Una manga retráctil es un tubo de film preimpreso que se coloca sobre un envase ya terminado y se ciñe a su contorno con calor; una etiqueta in-mold es un film preimpreso que se sitúa dentro del molde y se funde con la pared del envase mientras este se forma. Esa distinción —envolver después frente a formar a la vez— condiciona casi todas las demás diferencias entre ambas.

Puntos clave

  • La línea divisoria es cuándo y dónde se une el gráfico al envase: la etiqueta in-mold pasa a formar parte de la pared durante el moldeo, mientras que la manga retráctil envuelve un envase que ya existe.
  • El etiquetado in-mold solo decora envases de plástico moldeados en la propia planta; el vidrio, el metal y cualquier envase preformado quedan fuera de su alcance, que es justo el terreno de la manga retráctil.
  • El in-mold concentra por adelantado el coste de molde y robótica, y solo lo amortiza sobre un mismo envase producido en grandes volúmenes y series largas; la manga cambia de diseño con una nueva bobina impresa, así que se mantiene flexible en tiradas cortas y con muchas referencias.
  • El reciclado puede favorecer a una etiqueta in-mold bien emparejada: una etiqueta de polipropileno en un envase de polipropileno es un solo material.
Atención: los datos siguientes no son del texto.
import Summits.HubbardSuperconductivity.HubbardSuperconductivity.Theorems.AnisotropyChordTransferFibre3FinXDEvalW

/-!
# Route `AnisotropyChord` / H0 rotor rung: FIN per-`L` row-D (KT-2a″) cell facts, `L = 21`, cells 108–108

Kernel facts `xdCellAny0 21 (49/50) la lb aD = true` (in-kernel point tables, zero data; `decide +kernel`) for the combined-cell
grid of `L = 21` (g5 design, 1–2.5 % cells); assembled in `…FinXDTwentyOne`.  Prover seat `hubbard-h0-rotor-p3` g7; helper for piece A =
stmt-HubbardSuperconductivity-23918 of rung 19089 (`--supports`, helper class).  WHAT THIS IS NOT: nothing here proves superconductivity in the
Hubbard model (rotor TARGET as worded stays FALSE, g15 verdict); kernel facts for ONE hypothesis of ONE conditional reduction.
-/

set_option linter.dupNamespace false
set_option autoImplicit false

namespace Summit.HubbardSuperconductivity.HubbardSuperconductivity.Theorems.AnisotropyChord.Transfer.Fibre3

namespace FinXD

/-- cell 108 of `L = 21` (`cert`). [folklore] -/
theorem xd21_108 : xdCellAny0 21 (49/50 : ℚ) 1753636942138568 1797477865692033 (2/25 : ℚ) = true := by (rw [← xdCellAnyW0_eq]; decide +kernel)

end FinXD

end Summit.HubbardSuperconductivity.HubbardSuperconductivity.Theorems.AnisotropyChord.Transfer.Fibre3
Una manga de PETG se lee como un material distinto sobre una botella de PET, salvo que un film de PET cristalizable la mantenga dentro del flujo de la botella.
  • Un gráfico in-mold fundido no se despega ni se raya, pero su alcance se limita a las caras moldeables; una manga retráctil cubre los 360 grados completos sobre contornos que ninguna cara moldeable podría reproducir.

Las dos técnicas de un vistazo

Las dos difieren en las superficies que pueden decorar, en dónde se ubica su equipo, en cómo se comporta su coste con el volumen, en cómo se reciclan y en cómo se desgastan; y esos ejes rara vez apuntan todos en la misma dirección. La tabla las pone lado a lado antes del detalle que sigue.

EjeManga retráctil de cuerpo enteroEtiqueta in-mold (IML)
Cuándo se decoraDespués de formar y llenar el envaseDurante el moldeo, mientras se forma el envase
Tipos de envaseCualquier envase terminado: plástico, vidrio, metalSolo envases de plástico moldeados en planta
Forma del envaseCónica, con cintura, ovalada, muy perfiladaCaras desarrollables y moldeables; esquinas redondeadas
Cobertura360 grados completos, cuerpo y hombroEnvoltura total dentro de la geometría del molde; 360° complejo difícil
EquipoAplicador y túnel de calor en la línea de llenadoRobot de colocación dentro de la celda de moldeo
Perfil de costeUtillaje ligero, flexible en tiradas cortas y muchas referenciasFuerte desembolso en molde y robótica; exige series largas
Volumen idealLotes medianos y pequeños, temporada, multirreferenciaUn envase en volumen grande, estable y recurrente
RecicladoMultipolímero, salvo que un film de CPET iguale a la botellaMonomaterial cuando la resina de la etiqueta iguala al envase
DurabilidadEl gráfico de film se adapta pero puede rayarseFundido en la pared; no se despega ni se raya

Cada fila es una decisión en sí misma. Las secciones siguientes las abordan en el orden en que realmente resuelven un proyecto, empezando por el mecanismo que separa a ambos métodos antes de que importe cualquier concesión de superficie.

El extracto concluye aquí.